Aim of the task: Output exactly the lines that run from the line with "(P * ((pairField" to the end of the material, both ends included, and no other lines.

Recorded data:
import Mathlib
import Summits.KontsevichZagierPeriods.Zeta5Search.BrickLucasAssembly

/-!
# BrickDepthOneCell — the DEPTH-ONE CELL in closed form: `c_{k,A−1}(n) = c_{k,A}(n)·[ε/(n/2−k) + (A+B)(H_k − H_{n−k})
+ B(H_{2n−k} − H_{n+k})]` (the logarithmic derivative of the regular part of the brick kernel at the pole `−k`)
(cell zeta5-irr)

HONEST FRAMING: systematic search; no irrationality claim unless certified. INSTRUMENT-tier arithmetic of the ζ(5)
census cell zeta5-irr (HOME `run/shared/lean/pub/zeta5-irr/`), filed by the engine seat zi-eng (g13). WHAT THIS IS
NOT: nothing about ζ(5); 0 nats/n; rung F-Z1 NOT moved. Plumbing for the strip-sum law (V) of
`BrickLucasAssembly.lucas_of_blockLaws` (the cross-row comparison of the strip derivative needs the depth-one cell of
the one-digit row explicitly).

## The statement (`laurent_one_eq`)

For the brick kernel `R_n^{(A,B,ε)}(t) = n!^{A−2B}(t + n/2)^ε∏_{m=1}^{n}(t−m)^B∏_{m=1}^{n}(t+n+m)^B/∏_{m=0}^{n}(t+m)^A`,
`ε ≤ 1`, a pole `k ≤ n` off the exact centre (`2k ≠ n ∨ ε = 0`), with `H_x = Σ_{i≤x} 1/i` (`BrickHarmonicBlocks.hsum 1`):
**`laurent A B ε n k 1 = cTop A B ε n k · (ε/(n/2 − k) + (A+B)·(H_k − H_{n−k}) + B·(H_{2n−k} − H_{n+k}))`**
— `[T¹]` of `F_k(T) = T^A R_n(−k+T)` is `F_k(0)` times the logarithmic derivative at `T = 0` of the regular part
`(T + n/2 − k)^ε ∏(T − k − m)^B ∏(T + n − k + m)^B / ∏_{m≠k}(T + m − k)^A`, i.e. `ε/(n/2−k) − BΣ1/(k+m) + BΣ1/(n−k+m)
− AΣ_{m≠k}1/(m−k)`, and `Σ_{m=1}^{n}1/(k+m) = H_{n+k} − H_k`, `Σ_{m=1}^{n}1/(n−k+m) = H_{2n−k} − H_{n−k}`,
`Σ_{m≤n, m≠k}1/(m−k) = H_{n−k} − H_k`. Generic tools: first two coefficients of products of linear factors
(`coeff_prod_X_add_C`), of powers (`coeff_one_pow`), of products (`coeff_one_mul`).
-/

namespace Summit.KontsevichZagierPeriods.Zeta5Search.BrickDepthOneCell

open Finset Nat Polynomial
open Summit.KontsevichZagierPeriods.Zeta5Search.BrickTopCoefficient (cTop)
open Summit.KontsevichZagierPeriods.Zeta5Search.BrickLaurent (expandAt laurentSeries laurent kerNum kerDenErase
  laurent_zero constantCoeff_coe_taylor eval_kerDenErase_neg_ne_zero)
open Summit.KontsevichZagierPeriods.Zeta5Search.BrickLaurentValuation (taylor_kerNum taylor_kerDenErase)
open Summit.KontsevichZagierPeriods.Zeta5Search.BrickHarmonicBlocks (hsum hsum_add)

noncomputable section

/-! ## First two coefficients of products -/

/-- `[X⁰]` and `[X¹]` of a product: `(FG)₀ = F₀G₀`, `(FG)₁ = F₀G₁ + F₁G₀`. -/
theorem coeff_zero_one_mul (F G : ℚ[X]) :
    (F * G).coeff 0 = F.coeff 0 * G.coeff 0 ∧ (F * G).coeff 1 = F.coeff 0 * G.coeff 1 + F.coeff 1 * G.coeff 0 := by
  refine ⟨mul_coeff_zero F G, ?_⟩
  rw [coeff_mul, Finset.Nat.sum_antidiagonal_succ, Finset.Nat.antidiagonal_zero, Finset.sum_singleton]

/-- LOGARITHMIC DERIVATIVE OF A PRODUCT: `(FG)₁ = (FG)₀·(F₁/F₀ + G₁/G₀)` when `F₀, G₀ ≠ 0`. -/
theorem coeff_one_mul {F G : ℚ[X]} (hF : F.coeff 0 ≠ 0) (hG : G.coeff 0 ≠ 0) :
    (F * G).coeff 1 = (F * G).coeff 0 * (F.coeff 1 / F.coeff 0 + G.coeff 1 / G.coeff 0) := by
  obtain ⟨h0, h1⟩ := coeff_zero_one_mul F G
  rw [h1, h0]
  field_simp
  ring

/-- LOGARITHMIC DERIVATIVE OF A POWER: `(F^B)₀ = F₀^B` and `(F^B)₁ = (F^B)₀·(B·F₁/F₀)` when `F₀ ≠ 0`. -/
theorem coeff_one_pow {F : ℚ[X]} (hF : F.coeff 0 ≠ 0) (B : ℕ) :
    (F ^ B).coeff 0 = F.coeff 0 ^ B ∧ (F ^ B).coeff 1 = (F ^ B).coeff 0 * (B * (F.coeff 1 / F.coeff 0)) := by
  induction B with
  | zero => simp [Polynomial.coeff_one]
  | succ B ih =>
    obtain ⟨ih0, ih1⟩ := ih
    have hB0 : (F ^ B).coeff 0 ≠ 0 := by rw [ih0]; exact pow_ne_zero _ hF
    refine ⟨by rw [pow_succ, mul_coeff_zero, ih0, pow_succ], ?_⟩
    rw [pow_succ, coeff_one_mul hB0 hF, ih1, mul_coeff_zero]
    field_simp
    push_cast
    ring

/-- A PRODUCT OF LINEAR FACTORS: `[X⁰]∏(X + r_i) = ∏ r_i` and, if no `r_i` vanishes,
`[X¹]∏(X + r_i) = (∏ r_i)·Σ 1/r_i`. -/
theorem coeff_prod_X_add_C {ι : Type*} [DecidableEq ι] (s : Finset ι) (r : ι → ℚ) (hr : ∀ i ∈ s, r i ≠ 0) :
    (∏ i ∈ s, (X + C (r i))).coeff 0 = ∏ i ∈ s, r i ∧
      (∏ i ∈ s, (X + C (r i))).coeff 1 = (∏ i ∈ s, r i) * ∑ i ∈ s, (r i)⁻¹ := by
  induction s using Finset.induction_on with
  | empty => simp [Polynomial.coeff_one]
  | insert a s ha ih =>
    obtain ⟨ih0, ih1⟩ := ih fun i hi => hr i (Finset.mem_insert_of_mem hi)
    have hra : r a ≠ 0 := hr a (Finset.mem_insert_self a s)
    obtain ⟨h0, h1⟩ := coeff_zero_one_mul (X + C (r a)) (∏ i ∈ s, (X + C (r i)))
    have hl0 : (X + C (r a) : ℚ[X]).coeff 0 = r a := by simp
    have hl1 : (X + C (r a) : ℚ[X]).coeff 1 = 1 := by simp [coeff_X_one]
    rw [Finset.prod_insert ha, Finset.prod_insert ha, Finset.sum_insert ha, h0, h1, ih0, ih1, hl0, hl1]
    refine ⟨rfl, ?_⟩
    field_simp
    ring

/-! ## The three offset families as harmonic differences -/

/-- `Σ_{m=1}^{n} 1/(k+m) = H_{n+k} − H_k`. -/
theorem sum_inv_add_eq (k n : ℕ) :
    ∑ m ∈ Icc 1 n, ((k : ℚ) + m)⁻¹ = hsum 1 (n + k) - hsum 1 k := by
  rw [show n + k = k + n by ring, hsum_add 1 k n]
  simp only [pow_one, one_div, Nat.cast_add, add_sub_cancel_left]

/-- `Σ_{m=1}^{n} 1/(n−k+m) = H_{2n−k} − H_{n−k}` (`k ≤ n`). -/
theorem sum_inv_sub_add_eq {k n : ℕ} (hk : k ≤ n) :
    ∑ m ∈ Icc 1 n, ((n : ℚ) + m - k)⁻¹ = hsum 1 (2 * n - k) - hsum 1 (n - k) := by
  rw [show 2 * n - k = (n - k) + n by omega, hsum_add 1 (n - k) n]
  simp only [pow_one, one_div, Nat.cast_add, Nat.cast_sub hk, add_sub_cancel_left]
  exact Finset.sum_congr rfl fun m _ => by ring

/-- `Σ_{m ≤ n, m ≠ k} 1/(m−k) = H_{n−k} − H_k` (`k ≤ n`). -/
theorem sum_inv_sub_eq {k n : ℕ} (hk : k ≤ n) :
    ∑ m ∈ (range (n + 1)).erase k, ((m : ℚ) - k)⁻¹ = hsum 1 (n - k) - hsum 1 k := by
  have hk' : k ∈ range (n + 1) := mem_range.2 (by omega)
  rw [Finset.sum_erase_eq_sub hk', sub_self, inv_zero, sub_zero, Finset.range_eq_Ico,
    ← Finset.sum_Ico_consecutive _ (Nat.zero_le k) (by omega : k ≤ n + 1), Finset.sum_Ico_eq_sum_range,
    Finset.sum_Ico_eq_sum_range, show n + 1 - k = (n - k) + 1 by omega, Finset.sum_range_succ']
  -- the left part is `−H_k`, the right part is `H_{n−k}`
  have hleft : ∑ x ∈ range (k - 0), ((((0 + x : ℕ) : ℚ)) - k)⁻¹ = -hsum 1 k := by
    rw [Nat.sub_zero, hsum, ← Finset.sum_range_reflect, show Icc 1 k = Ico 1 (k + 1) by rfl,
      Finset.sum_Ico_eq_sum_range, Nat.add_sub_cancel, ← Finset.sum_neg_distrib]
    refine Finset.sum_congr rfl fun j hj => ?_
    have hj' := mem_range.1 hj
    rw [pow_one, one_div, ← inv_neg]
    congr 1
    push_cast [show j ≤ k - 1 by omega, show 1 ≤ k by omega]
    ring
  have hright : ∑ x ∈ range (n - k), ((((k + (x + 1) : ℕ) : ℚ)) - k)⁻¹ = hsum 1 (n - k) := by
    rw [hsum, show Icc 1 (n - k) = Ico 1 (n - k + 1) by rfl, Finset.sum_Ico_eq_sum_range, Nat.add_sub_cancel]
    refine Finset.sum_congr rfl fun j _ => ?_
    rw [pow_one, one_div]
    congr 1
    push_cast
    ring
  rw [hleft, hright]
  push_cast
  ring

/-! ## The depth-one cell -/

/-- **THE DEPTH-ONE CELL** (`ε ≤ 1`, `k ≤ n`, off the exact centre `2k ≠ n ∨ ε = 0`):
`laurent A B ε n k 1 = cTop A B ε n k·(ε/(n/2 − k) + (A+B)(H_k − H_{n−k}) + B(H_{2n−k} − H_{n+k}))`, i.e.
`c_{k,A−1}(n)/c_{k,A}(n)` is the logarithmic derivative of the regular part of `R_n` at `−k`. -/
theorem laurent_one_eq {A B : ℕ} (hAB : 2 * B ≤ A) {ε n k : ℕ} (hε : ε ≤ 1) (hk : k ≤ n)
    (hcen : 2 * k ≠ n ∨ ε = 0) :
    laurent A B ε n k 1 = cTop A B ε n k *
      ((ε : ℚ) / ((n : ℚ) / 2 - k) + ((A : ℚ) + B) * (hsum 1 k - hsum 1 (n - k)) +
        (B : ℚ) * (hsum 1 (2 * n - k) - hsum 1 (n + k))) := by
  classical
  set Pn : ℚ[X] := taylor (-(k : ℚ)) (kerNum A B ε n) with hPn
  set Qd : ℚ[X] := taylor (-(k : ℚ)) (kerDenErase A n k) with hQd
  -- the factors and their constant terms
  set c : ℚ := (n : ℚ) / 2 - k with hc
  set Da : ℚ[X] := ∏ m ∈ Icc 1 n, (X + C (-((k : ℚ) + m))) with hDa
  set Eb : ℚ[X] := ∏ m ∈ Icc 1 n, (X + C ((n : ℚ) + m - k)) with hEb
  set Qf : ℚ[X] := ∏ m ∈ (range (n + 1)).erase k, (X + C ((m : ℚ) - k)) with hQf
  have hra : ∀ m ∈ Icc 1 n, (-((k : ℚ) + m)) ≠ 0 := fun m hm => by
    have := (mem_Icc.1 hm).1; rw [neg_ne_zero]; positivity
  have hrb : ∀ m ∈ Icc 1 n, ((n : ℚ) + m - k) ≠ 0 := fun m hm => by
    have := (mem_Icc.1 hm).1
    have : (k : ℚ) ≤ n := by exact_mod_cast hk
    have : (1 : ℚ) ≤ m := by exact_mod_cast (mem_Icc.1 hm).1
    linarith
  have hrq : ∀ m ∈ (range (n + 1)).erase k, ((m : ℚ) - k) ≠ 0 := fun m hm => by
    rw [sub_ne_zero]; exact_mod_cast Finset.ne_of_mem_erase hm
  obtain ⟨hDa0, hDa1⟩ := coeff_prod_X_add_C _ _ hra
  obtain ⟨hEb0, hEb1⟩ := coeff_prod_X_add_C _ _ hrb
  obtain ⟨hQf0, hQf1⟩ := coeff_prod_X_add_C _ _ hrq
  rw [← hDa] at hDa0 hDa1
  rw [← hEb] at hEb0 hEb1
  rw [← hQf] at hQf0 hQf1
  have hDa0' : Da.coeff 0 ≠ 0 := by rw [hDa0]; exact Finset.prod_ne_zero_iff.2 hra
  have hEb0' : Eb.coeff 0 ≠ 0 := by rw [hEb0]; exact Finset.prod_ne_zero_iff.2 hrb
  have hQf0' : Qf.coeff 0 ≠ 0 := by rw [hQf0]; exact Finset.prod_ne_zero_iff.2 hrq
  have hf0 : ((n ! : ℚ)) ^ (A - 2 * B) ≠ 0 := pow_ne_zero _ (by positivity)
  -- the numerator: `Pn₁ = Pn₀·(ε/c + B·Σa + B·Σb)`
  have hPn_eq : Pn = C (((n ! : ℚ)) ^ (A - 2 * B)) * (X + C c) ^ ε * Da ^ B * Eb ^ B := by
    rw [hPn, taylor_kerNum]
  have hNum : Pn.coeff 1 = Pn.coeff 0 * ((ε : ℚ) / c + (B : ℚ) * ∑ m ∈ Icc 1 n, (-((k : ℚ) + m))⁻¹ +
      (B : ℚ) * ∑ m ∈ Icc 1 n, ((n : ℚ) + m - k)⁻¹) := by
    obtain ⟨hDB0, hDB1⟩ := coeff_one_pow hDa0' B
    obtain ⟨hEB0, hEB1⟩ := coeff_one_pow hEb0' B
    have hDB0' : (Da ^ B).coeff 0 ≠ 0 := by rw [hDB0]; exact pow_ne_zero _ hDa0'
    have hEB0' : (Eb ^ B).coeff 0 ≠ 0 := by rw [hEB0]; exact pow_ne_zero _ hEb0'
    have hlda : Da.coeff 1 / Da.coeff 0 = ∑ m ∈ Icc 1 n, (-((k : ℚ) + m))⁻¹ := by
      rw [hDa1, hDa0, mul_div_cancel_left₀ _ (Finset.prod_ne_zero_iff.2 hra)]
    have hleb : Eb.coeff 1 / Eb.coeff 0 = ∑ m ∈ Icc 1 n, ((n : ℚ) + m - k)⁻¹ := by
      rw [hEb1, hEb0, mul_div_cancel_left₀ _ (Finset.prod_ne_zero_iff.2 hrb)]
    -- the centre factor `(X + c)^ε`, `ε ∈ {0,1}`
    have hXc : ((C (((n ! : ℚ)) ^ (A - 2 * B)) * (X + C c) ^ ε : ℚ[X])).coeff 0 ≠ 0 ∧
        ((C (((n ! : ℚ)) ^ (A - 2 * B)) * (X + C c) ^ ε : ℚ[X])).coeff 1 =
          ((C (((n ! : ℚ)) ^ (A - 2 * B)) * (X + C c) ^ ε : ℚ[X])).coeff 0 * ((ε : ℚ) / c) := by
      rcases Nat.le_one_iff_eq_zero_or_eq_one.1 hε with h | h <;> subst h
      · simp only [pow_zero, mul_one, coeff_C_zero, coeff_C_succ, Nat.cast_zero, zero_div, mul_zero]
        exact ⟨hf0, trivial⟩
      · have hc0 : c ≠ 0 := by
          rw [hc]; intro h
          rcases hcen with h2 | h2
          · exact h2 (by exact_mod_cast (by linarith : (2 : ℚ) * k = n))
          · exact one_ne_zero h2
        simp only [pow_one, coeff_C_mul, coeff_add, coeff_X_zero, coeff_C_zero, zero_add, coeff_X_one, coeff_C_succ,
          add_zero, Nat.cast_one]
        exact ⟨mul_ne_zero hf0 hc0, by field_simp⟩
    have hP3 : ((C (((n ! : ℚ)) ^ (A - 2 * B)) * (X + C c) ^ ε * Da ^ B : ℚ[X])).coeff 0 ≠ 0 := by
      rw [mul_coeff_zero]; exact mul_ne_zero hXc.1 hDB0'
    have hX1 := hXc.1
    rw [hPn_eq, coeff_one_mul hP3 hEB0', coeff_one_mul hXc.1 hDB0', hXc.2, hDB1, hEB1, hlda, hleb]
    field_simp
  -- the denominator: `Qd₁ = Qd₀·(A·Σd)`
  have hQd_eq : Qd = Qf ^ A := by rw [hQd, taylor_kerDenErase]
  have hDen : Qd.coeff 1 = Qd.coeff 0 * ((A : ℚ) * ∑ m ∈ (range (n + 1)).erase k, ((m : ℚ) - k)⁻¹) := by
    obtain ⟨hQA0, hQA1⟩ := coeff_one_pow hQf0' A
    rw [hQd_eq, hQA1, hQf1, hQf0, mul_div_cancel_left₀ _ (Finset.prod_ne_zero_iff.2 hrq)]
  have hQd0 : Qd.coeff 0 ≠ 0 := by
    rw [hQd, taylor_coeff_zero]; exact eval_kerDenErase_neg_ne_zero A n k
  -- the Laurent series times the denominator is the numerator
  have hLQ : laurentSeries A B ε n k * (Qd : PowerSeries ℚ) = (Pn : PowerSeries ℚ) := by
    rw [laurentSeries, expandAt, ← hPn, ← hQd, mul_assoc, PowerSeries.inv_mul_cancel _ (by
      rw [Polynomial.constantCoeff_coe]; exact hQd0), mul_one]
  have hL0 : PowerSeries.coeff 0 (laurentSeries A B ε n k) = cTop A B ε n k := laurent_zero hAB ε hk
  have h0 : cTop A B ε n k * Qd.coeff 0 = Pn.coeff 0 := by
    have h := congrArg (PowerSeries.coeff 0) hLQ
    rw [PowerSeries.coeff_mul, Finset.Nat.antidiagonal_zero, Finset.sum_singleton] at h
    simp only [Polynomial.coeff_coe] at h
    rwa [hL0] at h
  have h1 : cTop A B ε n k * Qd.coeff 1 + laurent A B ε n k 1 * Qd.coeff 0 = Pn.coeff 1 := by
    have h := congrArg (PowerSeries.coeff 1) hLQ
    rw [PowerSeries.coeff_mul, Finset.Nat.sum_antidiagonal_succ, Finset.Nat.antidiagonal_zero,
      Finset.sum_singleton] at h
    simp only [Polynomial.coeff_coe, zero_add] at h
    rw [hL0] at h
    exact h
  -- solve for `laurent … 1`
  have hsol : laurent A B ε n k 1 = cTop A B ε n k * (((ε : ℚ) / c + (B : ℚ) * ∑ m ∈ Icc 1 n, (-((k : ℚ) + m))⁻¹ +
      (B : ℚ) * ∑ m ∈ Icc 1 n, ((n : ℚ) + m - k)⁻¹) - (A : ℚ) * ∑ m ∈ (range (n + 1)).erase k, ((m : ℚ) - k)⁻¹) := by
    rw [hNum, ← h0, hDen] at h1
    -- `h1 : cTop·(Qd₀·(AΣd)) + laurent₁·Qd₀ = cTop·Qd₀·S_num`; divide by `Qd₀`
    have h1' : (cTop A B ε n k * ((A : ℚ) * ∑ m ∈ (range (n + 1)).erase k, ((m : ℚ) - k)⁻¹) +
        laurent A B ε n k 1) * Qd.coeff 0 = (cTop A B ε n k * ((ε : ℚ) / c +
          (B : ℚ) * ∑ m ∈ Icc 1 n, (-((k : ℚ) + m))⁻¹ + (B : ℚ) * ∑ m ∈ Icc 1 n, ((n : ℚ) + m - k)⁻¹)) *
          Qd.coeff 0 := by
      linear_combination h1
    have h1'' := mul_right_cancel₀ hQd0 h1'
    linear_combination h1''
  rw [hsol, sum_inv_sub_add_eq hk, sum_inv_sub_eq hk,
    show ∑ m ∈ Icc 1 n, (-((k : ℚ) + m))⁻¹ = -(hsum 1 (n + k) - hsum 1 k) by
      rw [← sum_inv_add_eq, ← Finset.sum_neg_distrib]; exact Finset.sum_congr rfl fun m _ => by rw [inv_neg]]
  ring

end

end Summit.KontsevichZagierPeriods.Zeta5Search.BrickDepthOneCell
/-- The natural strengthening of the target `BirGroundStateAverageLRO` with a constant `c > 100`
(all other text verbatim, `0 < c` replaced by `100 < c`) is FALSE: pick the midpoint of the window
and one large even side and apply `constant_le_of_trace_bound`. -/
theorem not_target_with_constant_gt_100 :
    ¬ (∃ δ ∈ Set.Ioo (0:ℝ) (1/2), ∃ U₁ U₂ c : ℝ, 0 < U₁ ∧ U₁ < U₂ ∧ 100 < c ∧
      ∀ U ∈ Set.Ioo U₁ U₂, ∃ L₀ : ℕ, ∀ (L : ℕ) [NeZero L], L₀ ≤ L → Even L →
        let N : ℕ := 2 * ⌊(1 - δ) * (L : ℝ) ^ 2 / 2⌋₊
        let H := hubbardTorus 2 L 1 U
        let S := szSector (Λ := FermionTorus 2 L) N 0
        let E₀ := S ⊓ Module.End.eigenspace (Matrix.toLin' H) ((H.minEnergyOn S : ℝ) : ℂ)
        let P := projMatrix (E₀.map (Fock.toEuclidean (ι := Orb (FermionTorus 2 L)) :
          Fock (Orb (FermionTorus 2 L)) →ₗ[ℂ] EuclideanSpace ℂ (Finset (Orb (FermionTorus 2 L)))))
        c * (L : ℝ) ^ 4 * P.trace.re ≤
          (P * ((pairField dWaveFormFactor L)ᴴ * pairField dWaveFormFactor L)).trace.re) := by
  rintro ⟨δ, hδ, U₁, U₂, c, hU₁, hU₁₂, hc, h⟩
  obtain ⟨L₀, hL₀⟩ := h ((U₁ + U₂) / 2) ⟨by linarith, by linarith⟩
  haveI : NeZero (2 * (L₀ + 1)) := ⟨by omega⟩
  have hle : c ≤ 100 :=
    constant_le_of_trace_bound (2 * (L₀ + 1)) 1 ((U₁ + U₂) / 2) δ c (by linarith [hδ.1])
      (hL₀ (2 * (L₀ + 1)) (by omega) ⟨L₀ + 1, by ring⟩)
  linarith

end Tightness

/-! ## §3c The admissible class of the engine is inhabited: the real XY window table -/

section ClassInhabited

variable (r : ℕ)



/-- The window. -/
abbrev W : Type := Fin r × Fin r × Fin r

Result of the exercise:
          (P * ((pairField dWaveFormFactor L)ᴴ * pairField dWaveFormFactor L)).trace.re) := by
  rintro ⟨δ, hδ, U₁, U₂, c, hU₁, hU₁₂, hc, h⟩
  obtain ⟨L₀, hL₀⟩ := h ((U₁ + U₂) / 2) ⟨by linarith, by linarith⟩
  haveI : NeZero (2 * (L₀ + 1)) := ⟨by omega⟩
  have hle : c ≤ 100 :=
    constant_le_of_trace_bound (2 * (L₀ + 1)) 1 ((U₁ + U₂) / 2) δ c (by linarith [hδ.1])
      (hL₀ (2 * (L₀ + 1)) (by omega) ⟨L₀ + 1, by ring⟩)
  linarith

end Tightness

/-! ## §3c The admissible class of the engine is inhabited: the real XY window table -/

section ClassInhabited

variable (r : ℕ)



/-- The window. -/
abbrev W : Type := Fin r × Fin r × Fin r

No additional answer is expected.